### Colab Setting
- torchscript_inference.ipynb, train.ipynb 의 device와 동일하게 설정 필수

In [None]:
from google.colab import drive
drive.mount('/content/drive')

device = 'cuda'
target_weight = 'checkpoint/weights-0.pt' # torchscript 로 바꿀 가중치 파일

In [None]:
%cd /content/drive/MyDrive/bridgeblip
!pip install -r requirements.txt

In [None]:
from transformers import InstructBlipForConditionalGeneration, InstructBlipProcessor, InstructBlipConfig

import torch
import torch.nn as nn

from peft import LoraConfig, get_peft_model

import random
from PIL import Image

In [None]:
random.seed(0)
torch.manual_seed(0)
torch.cuda.manual_seed_all(0)
torch.backends.cudnn.deterministic = True
torch.backends.cudnn.benchmark = False

### Create **LoRA-Bridge** InstructBlip - load within 3B

In [None]:
def count_parameters(model):
    total_params = sum(p.numel() for p in model.parameters())
    print(f'total params      : {total_params:,}')


In [None]:
class ClassificationHead(nn.Module):
    def __init__(self, in_features, out_features, dropout):
        super().__init__()
        self.layer= nn.Sequential(
            nn.Linear(in_features, in_features),
            nn.GELU(),
            nn.Dropout(dropout),
            nn.Linear(in_features, out_features)
        )
    def forward(self, x):
        return self.layer(x)

- instructblip.config.json 은 Huggingface - Salesforce/instructblip-flan-t5-xl 의 config.json 을 아래와 같이 수정한 파일입니다.

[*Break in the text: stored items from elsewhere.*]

omit [DecidableEq X] [DecidableEq S] in
/-- **`Aφ = φ`:** a swap attempt does not move the composition. [ours] -/
theorem floor_swap_phi (hA : ∀ x x', Ast x x' = if comp x' = comp x then Kh (comp x) (hub x) (hub x') else 0) (hA1 : ∀ x, ∑ x', Ast x x' = 1)
    (u : S) (x : X) : ∑ x', Ast x x' * (((K : ℝ) + 1) - (comp x' u : ℝ)) = ((K : ℝ) + 1) - (comp x u : ℝ) := by
  have e : ∀ x', Ast x x' * (((K : ℝ) + 1) - (comp x' u : ℝ)) = Ast x x' * (((K : ℝ) + 1) - (comp x u : ℝ)) := by
    intro x'
    by_cases h : comp x' = comp x
    · rw [h]
    · rw [hA, if_neg h, zero_mul, zero_mul]
  rw [sum_congr rfl fun x' _ => e x', ← sum_mul, hA1, one_mul]

omit [DecidableEq X] in
/-- **`Bφ ≤ φ + 1`:** a redraw moves one particle. [ours] -/
theorem floor_redraw_phi (hμ0 : ∀ v, 0 ≤ μ0 v)
    (hB : ∀ x x', Bst x x' = μ0 (hub x') * (if comp x' + Pi.single (hub x) 1 = comp x + Pi.single (hub x') 1 then 1 else 0)) (hB1 : ∀ x, ∑ x', Bst x x' = 1)
    (u : S) (x : X) : ∑ x', Bst x x' * (((K : ℝ) + 1) - (comp x' u : ℝ)) ≤ ((K : ℝ) + 1) - (comp x u : ℝ) + 1 := by
  have hB0 : ∀ x', 0 ≤ Bst x x' := fun x' => by rw [hB]; exact mul_nonneg (hμ0 _) (by split_ifs <;> norm_num)
  have e : ∀ x', Bst x x' * (((K : ℝ) + 1) - (comp x' u : ℝ)) ≤ Bst x x' * (((K : ℝ) + 1) - (comp x u : ℝ) + 1) := by
    intro x'
    by_cases h : comp x' + Pi.single (hub x) 1 = comp x + Pi.single (hub x') 1
    · refine mul_le_mul_of_nonneg_left ?_ (hB0 x')
      have hu := congr_fun h u
      simp only [Pi.add_apply, Pi.single_apply] at hu
      have : (comp x u : ℝ) ≤ (comp x' u : ℝ) + 1 := by
        have h' : comp x u ≤ comp x' u + 1 := by split_ifs at hu <;> omega
        exact_mod_cast h'
      linarith
    · rw [hB, if_neg h, mul_zero, zero_mul, zero_mul]
  calc _ ≤ ∑ x', Bst x x' * (((K : ℝ) + 1) - (comp x u : ℝ) + 1) := sum_le_sum fun x' _ => e x'
    _ = ((K : ℝ) + 1) - (comp x u : ℝ) + 1 := by rw [← sum_mul, hB1, one_mul]

omit [DecidableEq X] in
/-- **`Bψ = ψ`:** a redraw moves the hub particle and the hub together (`ψ = φ − 𝟙{hub ≠ u}`). [ours] -/
theorem floor_redraw_psi
    (hB : ∀ x x', Bst x x' = μ0 (hub x') * (if comp x' + Pi.single (hub x) 1 = comp x + Pi.single (hub x') 1 then 1 else 0)) (hB1 : ∀ x, ∑ x', Bst x x' = 1)
    (u : S) (x : X) :
    ∑ x', Bst x x' * (((K : ℝ) + 1) - (comp x' u : ℝ) - (if hub x' = u then (0 : ℝ) else 1))
      = ((K : ℝ) + 1) - (comp x u : ℝ) - (if hub x = u then (0 : ℝ) else 1) := by
  have e : ∀ x', Bst x x' * (((K : ℝ) + 1) - (comp x' u : ℝ) - (if hub x' = u then (0 : ℝ) else 1))
      = Bst x x' * (((K : ℝ) + 1) - (comp x u : ℝ) - (if hub x = u then (0 : ℝ) else 1)) := by
    intro x'
    by_cases h : comp x' + Pi.single (hub x) 1 = comp x + Pi.single (hub x') 1
    · congr 1
      have hu := congr_fun h u
      simp only [Pi.add_apply, Pi.single_apply] at hu
      by_cases hx : hub x = u <;> by_cases hx' : hub x' = u
      · rw [if_pos hx, if_pos hx']
        rw [if_pos hx.symm, if_pos hx'.symm] at hu
        rw [show comp x' u = comp x u by omega]
      · rw [if_pos hx, if_neg hx']
        rw [if_pos hx.symm, if_neg (fun e => hx' e.symm)] at hu
        have : (comp x u : ℝ) = (comp x' u : ℝ) + 1 := by exact_mod_cast (by omega : comp x u = comp x' u + 1)
        linarith
      · rw [if_neg hx, if_pos hx']
        rw [if_neg (fun e => hx e.symm), if_pos hx'.symm] at hu
        have : (comp x' u : ℝ) = (comp x u : ℝ) + 1 := by exact_mod_cast (by omega : comp x' u = comp x u + 1)
        linarith
      · rw [if_neg hx, if_neg hx']
        rw [if_neg (fun e => hx e.symm), if_neg (fun e => hx' e.symm)] at hu
        rw [show comp x' u = comp x u by omega]
    · rw [hB, if_neg h, mul_zero, zero_mul, zero_mul]
  rw [sum_congr rfl fun x' _ => e x', ← sum_mul, hB1, one_mul]

omit [DecidableEq X] in
/-- **`A𝟙{hub = u} ≤ acc(hub x, u) ≤ a` from a hub `≠ u`:** a swap onto a `u`-particle must be proposed (`N(u)/K ≤ 1`) and accepted. [ours] -/
theorem floor_swap_indicator (hinj : ∀ x x', hub x = hub x' → comp x = comp x' → x = x')
    (hsurj : ∀ (z : S) (N : S → ℕ), ∑ v, N v = K + 1 → N z ≠ 0 → ∃ x, hub x = z ∧ comp x = N) (hhub : ∀ x, comp x (hub x) ≠ 0)
    (hsum : ∀ x, ∑ v, comp x v = K + 1)
    (hKoff : ∀ N h v, h ≠ v → Kh N h v = if N h = 0 then 0 else (N v : ℝ) / K * acc h v)
    (hA : ∀ x x', Ast x x' = if comp x' = comp x then Kh (comp x) (hub x) (hub x') else 0)
    (u : S) {a : ℝ} (ha0 : 0 ≤ a) (ha : ∀ h, h ≠ u → acc h u ≤ a) (x : X) (hx : hub x ≠ u) :
    ∑ x', Ast x x' * (if hub x' = u then (1 : ℝ) else 0) ≤ a := by
  classical
  have e : ∑ x', Ast x x' * (if hub x' = u then (1 : ℝ) else 0)
      = ∑ x', (if comp x' = comp x then (fun v => Kh (comp x) (hub x) v * (if v = u then (1 : ℝ) else 0)) (hub x') else 0) := by
    refine sum_congr rfl fun x' _ => ?_
    rw [hA]
    by_cases hc : comp x' = comp x
    · rw [if_pos hc, if_pos hc]
    · rw [if_neg hc, if_neg hc, zero_mul]
  rw [e, star_sum_fiber hinj hsurj hhub (comp x) (hsum x) (fun v => Kh (comp x) (hub x) v * (if v = u then (1 : ℝ) else 0))]
  simp only [mul_ite, mul_one, mul_zero]
  rw [show (∑ v, if comp x v = 0 then (0 : ℝ) else if v = u then Kh (comp x) (hub x) v else 0) = ∑ v, (if v = u then (if comp x u = 0 then 0 else Kh (comp x) (hub x) u) else 0) from
    sum_congr rfl fun v _ => by by_cases hv : v = u <;> simp [hv], Finset.sum_ite_eq' univ u, if_pos (mem_univ _)]
  by_cases hu0 : comp x u = 0
  · rw [if_pos hu0]; exact ha0
  · rw [if_neg hu0, hKoff (comp x) (hub x) u hx, if_neg (hhub x)]
    -- `N(u) ≤ K` since the hub content `≠ u` is present
    have hNu : (comp x u : ℝ) / K ≤ 1 := by
      have h1 : comp x u + comp x (hub x) ≤ K + 1 := by
        rw [← hsum x, ← Finset.sum_pair (Ne.symm hx)]
        exact Finset.sum_le_sum_of_subset_of_nonneg (subset_univ _) fun _ _ _ => Nat.zero_le _
      have h2 : 1 ≤ comp x (hub x) := Nat.one_le_iff_ne_zero.mpr (hhub x)
      have h3 : 1 ≤ comp x u := Nat.one_le_iff_ne_zero.mpr hu0
      have hKpos : 0 < K := by omega
      rw [div_le_one (by exact_mod_cast hKpos)]; exact_mod_cast (by omega : comp x u ≤ K)
    have hNu0 : 0 ≤ (comp x u : ℝ) / K := div_nonneg (Nat.cast_nonneg _) (Nat.cast_nonneg _)
    calc (comp x u : ℝ) / K * acc (hub x) u ≤ (comp x u : ℝ) / K * a := mul_le_mul_of_nonneg_left (ha (hub x) hx) hNu0
      _ ≤ 1 * a := mul_le_mul_of_nonneg_right hNu ha0
      _ = a := one_mul a

omit [DecidableEq X] in
/-- **`Aψ ≤ ψ + a`:** a swap attempt keeps the composition and moves the hub onto a `u`-particle with probability `≤ a`. [ours] -/
theorem floor_swap_psi (hinj : ∀ x x', hub x = hub x' → comp x = comp x' → x = x')
    (hsurj : ∀ (z : S) (N : S → ℕ), ∑ v, N v = K + 1 → N z ≠ 0 → ∃ x, hub x = z ∧ comp x = N) (hhub : ∀ x, comp x (hub x) ≠ 0)
    (hsum : ∀ x, ∑ v, comp x v = K + 1)
    (hKoff : ∀ N h v, h ≠ v → Kh N h v = if N h = 0 then 0 else (N v : ℝ) / K * acc h v)
    (hA : ∀ x x', Ast x x' = if comp x' = comp x then Kh (comp x) (hub x) (hub x') else 0) (hA0 : ∀ x x', 0 ≤ Ast x x')
    (hA1 : ∀ x, ∑ x', Ast x x' = 1) (u : S) {a : ℝ} (ha0 : 0 ≤ a) (ha : ∀ h, h ≠ u → acc h u ≤ a) (x : X) :
    ∑ x', Ast x x' * (((K : ℝ) + 1) - (comp x' u : ℝ) - (if hub x' = u then (0 : ℝ) else 1))
      ≤ ((K : ℝ) + 1) - (comp x u : ℝ) - (if hub x = u then (0 : ℝ) else 1) + a := by
  -- `Aψ = φ − 1 + A𝟙{hub = u}`
  have e : ∀ x', Ast x x' * (((K : ℝ) + 1) - (comp x' u : ℝ) - (if hub x' = u then (0 : ℝ) else 1))
      = Ast x x' * (((K : ℝ) + 1) - (comp x u : ℝ) - 1) + Ast x x' * (if hub x' = u then (1 : ℝ) else 0) := by
    intro x'
    by_cases h : comp x' = comp x
    · rw [h]; split_ifs <;> ring
    · rw [hA, if_neg h]; ring
  rw [sum_congr rfl fun x' _ => e x', sum_add_distrib, ← sum_mul, hA1, one_mul]
  by_cases hx : hub x = u
  · rw [if_pos hx]
    have : ∑ x', Ast x x' * (if hub x' = u then (1 : ℝ) else 0) ≤ 1 := by
      calc _ ≤ ∑ x', Ast x x' := sum_le_sum fun x' _ => by split_ifs <;> nlinarith [hA0 x x']
        _ = 1 := hA1 x
    linarith
  · rw [if_neg hx]
    have := floor_swap_indicator hinj hsurj hhub hsum hKoff hA u ha0 ha x hx
    linarith
/-- **Prop VII.3, archimedean side, with explicit constants**: for `0 < q < 1` and every prime `l = 2d+1 ≥ 3`,
`−A_tors(q, l) ≤ ((d+1)/2)·(−log q) + log(l)/(2d) + 2q/(1−q)` — i.e. `|A_tors| = O(l·|log q|)` with leading coefficient
`(d+1)/2` (source p.12: «A_ϑ^{(l)} = O(l |log q|)»); the `η`-type term is bounded by `(1/d)·log ∏'_m ∑_{i<l} q^{(m+1)i} ≤ 2q/(1−q)`.
[claim: Geiger2026Cor312Gap, status: under-review] -/
theorem neg_archAvg_le (q : ℝ) (hq0 : 0 < q) (hq1 : q < 1) (l : ℕ) (hl : l.Prime) (h3 : 3 ≤ l) :
    -archAvg q l ≤
      (((((l - 1) / 2 : ℕ) : ℝ) + 1) / 2) * (-Real.log q) + Real.log l / (2 * (((l - 1) / 2 : ℕ) : ℝ))
        + 2 * q / (1 - q) := by
  obtain ⟨d, hd⟩ : ∃ d, l = 2 * d + 1 := hl.odd_of_ne_two (by omega)
  have hd1 : 1 ≤ d := by omega
  have hdl : (l - 1) / 2 = d := by omega
  have hclosed := archAvg_eq_closed_form q hq0 hq1 l hl h3
  rw [hdl] at hclosed ⊢
  have hrange : range l = range (2 * d + 1) := by rw [hd]
  rw [hrange] at hclosed
  rw [hclosed]
  have hdpos : (0 : ℝ) < (d : ℝ) := by exact_mod_cast hd1
  have h1q : 0 < 1 - q := by linarith
  obtain ⟨hT1, hTB⟩ := one_le_tprod_geom_and_le_exp hq0 hq1 d
  set T : ℝ := ∏' m : ℕ, ∑ i ∈ range (2 * d + 1), (q ^ (m + 1)) ^ i with hTdef
  have hTpos : 0 < T := by linarith
  have hlogT : Real.log T ≤ 2 * (d : ℝ) * (q / (1 - q)) := (Real.log_le_iff_le_exp hTpos).mpr hTB
  have hlogT' : (1 / (d : ℝ)) * Real.log T ≤ 2 * q / (1 - q) := by
    calc (1 / (d : ℝ)) * Real.log T ≤ (1 / (d : ℝ)) * (2 * (d : ℝ) * (q / (1 - q))) :=
          mul_le_mul_of_nonneg_left hlogT (by positivity)
      _ = 2 * q / (1 - q) := by field_simp
  linarith
end Summit.ABC.IUTFork.Repair.RcatGeiger.ArchAvgProof

end
/-- **THE CONSTRUCTED DENSITY SATISFIES THE ONE-INTEGRAND DISPLAY** `IsRDG ν terms Qu G (rdg ν terms Qu G)` — for `ν` s-finite, `Qu` measurable with
`ν.map Qu ≪ dv` (Haar regularity) and `fieldsMeasure ν`-integrable brackets: the finite sum leaves the integrals; per term gen 6's `integral_rnC_mul`
(the `δ`-function) and `integral_smearG_mul` (Fubini). [cite: BalabanImbrieJaffe1988, (5.1.1) p.277] -/
theorem isRDG_rdg [SFinite ν] (hQu : Measurable Qu) (hac : ν.map Qu ≪ fieldMeasure P (k+1) U1)
    (hG : ∀ t ∈ terms, Integrable (fun q : Fields P k => G t q.2.1 q.1 q.2.2.1 q.2.2.2) (fieldsMeasure ν)) :
    IsRDG ν terms Qu G (rdg ν terms Qu G) := by
  intro g hg hb
  obtain ⟨C, hC⟩ := hb
  have hW : ∀ t ∈ terms, Integrable (smearG (G t)) (ν.prod volume) := fun t ht => integrable_smearG (hG t ht)
  have It : ∀ t ∈ terms, Integrable (fun q => uncurry (rnC ν Qu (smearG (G t))) q * g q) ((fieldMeasure P (k+1) U1).prod volume) :=
    fun t ht => (integrable_rnC (hW t ht)).mul_bdd hg.aestronglyMeasurable (Filter.Eventually.of_forall hC)
  have e1 : ∀ v ψ, rdg ν terms Qu G v ψ * g (v, ψ) = ∑ t ∈ terms, uncurry (rnC ν Qu (smearG (G t))) (v, ψ) * g (v, ψ) := fun v ψ => by
    simp only [rdg, Finset.sum_mul, uncurry_apply_pair]
  simp_rw [e1]
  have hsum : Integrable (fun q => ∑ t ∈ terms, uncurry (rnC ν Qu (smearG (G t))) q * g q) ((fieldMeasure P (k+1) U1).prod volume) :=
    integrable_finsetSum _ It
  have e2 : ∫ v, ∫ ψ, ∑ t ∈ terms, uncurry (rnC ν Qu (smearG (G t))) (v, ψ) * g (v, ψ) ∂volume ∂fieldMeasure P (k+1) U1 =
      ∫ q, ∑ t ∈ terms, uncurry (rnC ν Qu (smearG (G t))) q * g q ∂(fieldMeasure P (k+1) U1).prod volume := (integral_prod _ hsum).symm
  rw [e2, integral_finsetSum _ It]
  refine Finset.sum_congr rfl fun t ht => ?_
  rw [integral_rnC_mul hQu hac (hW t ht) hg hC]
  exact integral_smearG_mul hQu (hG t ht) hg hC

/-- **Instance `ν = ∫𝒟u δ_{Ax}(u)(·)`, printed `Q`** (Haar regularity: r18's `absolutelyContinuous_map_qU`; standing range). [cite: BalabanImbrieJaffe1988, (5.1.4) p.278] -/
theorem isRDG_rdg_axial (hk : k + 1 ≤ P.m + P.K)
    (hG : ∀ t ∈ terms, Integrable (fun q : Fields P k => G t q.2.1 q.1 q.2.2.1 q.2.2.2) (fieldsMeasure (axialMeasure P k U1))) :
    IsRDG (axialMeasure P k U1) terms qU G (rdg (axialMeasure P k U1) terms qU G) :=
  isRDG_rdg measurable_qU (absolutelyContinuous_map_qU hk) hG

/-- **Instance `ν = 𝒟u`, printed `Q`** (r18's `map_qU_fieldMeasure`; standing range). [cite: BalabanImbrieJaffe1988, (5.1.1) p.277] -/
theorem isRDG_rdg_field (hk : k + 1 ≤ P.m + P.K)
    (hG : ∀ t ∈ terms, Integrable (fun q : Fields P k => G t q.2.1 q.1 q.2.2.1 q.2.2.2) (fieldsMeasure (fieldMeasure P k U1))) :
    IsRDG (fieldMeasure P k U1) terms qU G (rdg (fieldMeasure P k U1) terms qU G) :=
  isRDG_rdg measurable_qU (by rw [map_qU_fieldMeasure hk]) hG

/-- **A `dv dψ`-integrable function satisfies the one-integrand display iff it equals the constructed density a.e.** [cite: BalabanImbrieJaffe1988, (5.1.1) p.277] -/
theorem isRDG_iff_ae_eq_rdg [SFinite ν] (hQu : Measurable Qu) (hac : ν.map Qu ≪ fieldMeasure P (k+1) U1)
    (hG : ∀ t ∈ terms, Integrable (fun q : Fields P k => G t q.2.1 q.1 q.2.2.1 q.2.2.2) (fieldsMeasure ν))
    {ρL : GaugeField P (k+1) U1 → HiggsField P (k+1) → ℂ} (hi : Integrable (uncurry ρL) ((fieldMeasure P (k+1) U1).prod volume)) :
    IsRDG ν terms Qu G ρL ↔ uncurry ρL =ᵐ[(fieldMeasure P (k+1) U1).prod volume] uncurry (rdg ν terms Qu G) :=
  ⟨fun h => isRDG_unique h (isRDG_rdg hQu hac hG) hi (integrable_rdg hG),
    fun h => isRDG_congr_ae (isRDG_rdg hQu hac hG) (integrable_rdg hG) hi h⟩

end RDG

/-! ## §3 The density for a given bracket of line 1 of (5.9.6) -/

section DT

variable {ι : Type*} {ν : Measure (GaugeField P k U1)} [IsProbabilityMeasure ν] {terms : Finset ι} {Λ : ι → Finset (PBond P (k+1))}
variable {J : ι → Prev P k → GaugeField P k U1 → GaugeField P (k+1) U1 → HiggsField P k → HiggsField P (k+1) → ℂ}

/-- **THE DENSITY OF A BRACKET OF LINE 1 OF (5.9.6), CONSTRUCTED** — `rdg` of the bracket read in the untranslated variable,
`G_t({u^{(j)}}, u, φ, ψ) = J_t({u^{(j)}}, u′_{Λ_t}(u), Qu, φ, ψ)`.  p. 282: *"a different density is obtained by replacing ψ′ with ψ"* — this is that
density, for the renamed bracket. [cite: BalabanImbrieJaffe1988, (5.9.6) p.297] -/
def rdt (ν : Measure (GaugeField P k U1)) (terms : Finset ι) (Λ : ι → Finset (PBond P (k+1)))
    (J : ι → Prev P k → GaugeField P k U1 → GaugeField P (k+1) U1 → HiggsField P k → HiggsField P (k+1) → ℂ) :
    GaugeField P (k+1) U1 → HiggsField P (k+1) → ℂ :=
  rdg ν terms qU fun t prev U φ ψ => J t prev (uCut qU (Λ t) U) (qU U) φ ψ

/-- **It is `dv dψ`-integrable** (bracket integrable in the untranslated variable). [cite: BalabanImbrieJaffe1988, (5.9.6) p.297] -/
theorem integrable_rdt (hJ : ∀ t ∈ terms, Integrable (fun q : Fields P k => J t q.2.1 (uCut qU (Λ t) q.1) (qU q.1) q.2.2.1 q.2.2.2) (fieldsMeasure ν)) :
    Integrable (uncurry (rdt ν terms Λ J)) ((fieldMeasure P (k+1) U1).prod volume) :=
  integrable_rdg hJ

/-- **IT SATISFIES LINE 1 OF (5.9.6) WITH THE GIVEN BRACKET**: `IsDT ν terms Λ qU J (rdt ν terms Λ J)` for a substitution-invariant probability law `ν`
with `ν.map Q ≪ dv`, and brackets integrable in the untranslated variable (`isRDG_rdg`, then `BIJ88Eq596Passage.isDT_of_isRDG` and `(u′_Λ·Q^{s*}(cutoff
v′))′_Λ = u′_Λ`, `Q(u′_Λ·Q^{s*}(cutoff v′)) = v_Λ`; standing range). [cite: BalabanImbrieJaffe1988, (5.9.6) p.297] -/
theorem isDT_rdt (hk : k + 1 ≤ P.m + P.K) (hν : ∀ w, ν.map (fun U => surfMul U w) = ν) (hac : ν.map qU ≪ fieldMeasure P (k+1) U1)
    (hJ : ∀ t ∈ terms, Integrable (fun q : Fields P k => J t q.2.1 (uCut qU (Λ t) q.1) (qU q.1) q.2.2.1 q.2.2.2) (fieldsMeasure ν)) :
    IsDT ν terms Λ qU J (rdt ν terms Λ J) := by
  have h1 := isDT_of_isRDG (G := fun t prev U φ ψ => J t prev (uCut qU (Λ t) U) (qU U) φ ψ) hk hν (isRDG_rdg measurable_qU hac hJ) hJ Λ
  refine h1.congr fun t _ prev U v' φ ψ => ?_
  simp only [cutoff_vCut, uCut_translCut hk, qU_translCut' hk]

/-- **Instance `ν = ∫𝒟u δ_{Ax}(u)(·)`** (the measure of (5.9.6)). [cite: BalabanImbrieJaffe1988, (5.9.6) p.297] -/
theorem isDT_rdt_axial (hk : k + 1 ≤ P.m + P.K)
    (hJ : ∀ t ∈ terms, Integrable (fun q : Fields P k => J t q.2.1 (uCut qU (Λ t) q.1) (qU q.1) q.2.2.1 q.2.2.2) (fieldsMeasure (axialMeasure P k U1))) :
    IsDT (axialMeasure P k U1) terms Λ qU J (rdt (axialMeasure P k U1) terms Λ J) :=
  isDT_rdt hk axialMeasure_map_surfMul (absolutelyContinuous_map_qU hk) hJ

omit [IsProbabilityMeasure ν] in
/-- **Instance `ν = 𝒟u`**. [cite: BalabanImbrieJaffe1988, (5.9.6) p.297] -/
theorem isDT_rdt_field (hk : k + 1 ≤ P.m + P.K)
    (hJ : ∀ t ∈ terms, Integrable (fun q : Fields P k => J t q.2.1 (uCut qU (Λ t) q.1) (qU q.1) q.2.2.1 q.2.2.2) (fieldsMeasure (fieldMeasure P k U1))) :
    IsDT (fieldMeasure P k U1) terms Λ qU J (rdt (fieldMeasure P k U1) terms Λ J) :=
  isDT_rdt hk map_surfMul_fieldMeasure (by rw [map_qU_fieldMeasure hk]) hJ

/-- **A `dv dψ`-integrable function satisfies line 1 of (5.9.6) with the bracket `J` iff it equals the constructed density a.e.**
[cite: BalabanImbrieJaffe1988, (5.9.6) p.297] -/
theorem isDT_iff_ae_eq_rdt (hk : k + 1 ≤ P.m + P.K) (hν : ∀ w, ν.map (fun U => surfMul U w) = ν) (hac : ν.map qU ≪ fieldMeasure P (k+1) U1)
    (hJ : ∀ t ∈ terms, Integrable (fun q : Fields P k => J t q.2.1 (uCut qU (Λ t) q.1) (qU q.1) q.2.2.1 q.2.2.2) (fieldsMeasure ν))
    {ρL : GaugeField P (k+1) U1 → HiggsField P (k+1) → ℂ} (hi : Integrable (uncurry ρL) ((fieldMeasure P (k+1) U1).prod volume)) :
    IsDT ν terms Λ qU J ρL ↔ uncurry ρL =ᵐ[(fieldMeasure P (k+1) U1).prod volume] uncurry (rdt ν terms Λ J) :=
  ⟨fun h => isDT_unique h (isDT_rdt hk hν hac hJ) hi (integrable_rdt hJ),
    fun h => isDT_congr_ae (isDT_rdt hk hν hac hJ) (integrable_rdt hJ) hi h⟩

end DT

end

end Literature.MathematicalPhysics.QuantumFieldTheory.BalabanImbrieJaffe1984to88.BIJ88Eq596Exists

- change: **text_config.num_decoder_layers** 24 -> 8
- change: **text_config.vocab_size** 32128 -> 0

In [None]:
processor = InstructBlipProcessor.from_pretrained("Salesforce/instructblip-flan-t5-xl", use_fast=True)
base_blip = InstructBlipForConditionalGeneration(InstructBlipConfig.from_json_file('instructblip.config.json'))


# transformers.models.t5.modeling_t5.T5Model 을 통해 내부 코드를 확인하면 
# shared, encoder.embed_tokens, decoder.embed_tokens 는 공유 파라메터 구조 입니다.

# 처음 로드될때 불필요하게 lm_head 까지 nn.Linear(2048, 32128) 로 큰 파라메터로 로드 되는것을 막기 위해 vocab_size = 0 으로 설정후 
# encoder, decoder 부분을 원래 instructblip 구조 대로 복원하는 과정입니다. 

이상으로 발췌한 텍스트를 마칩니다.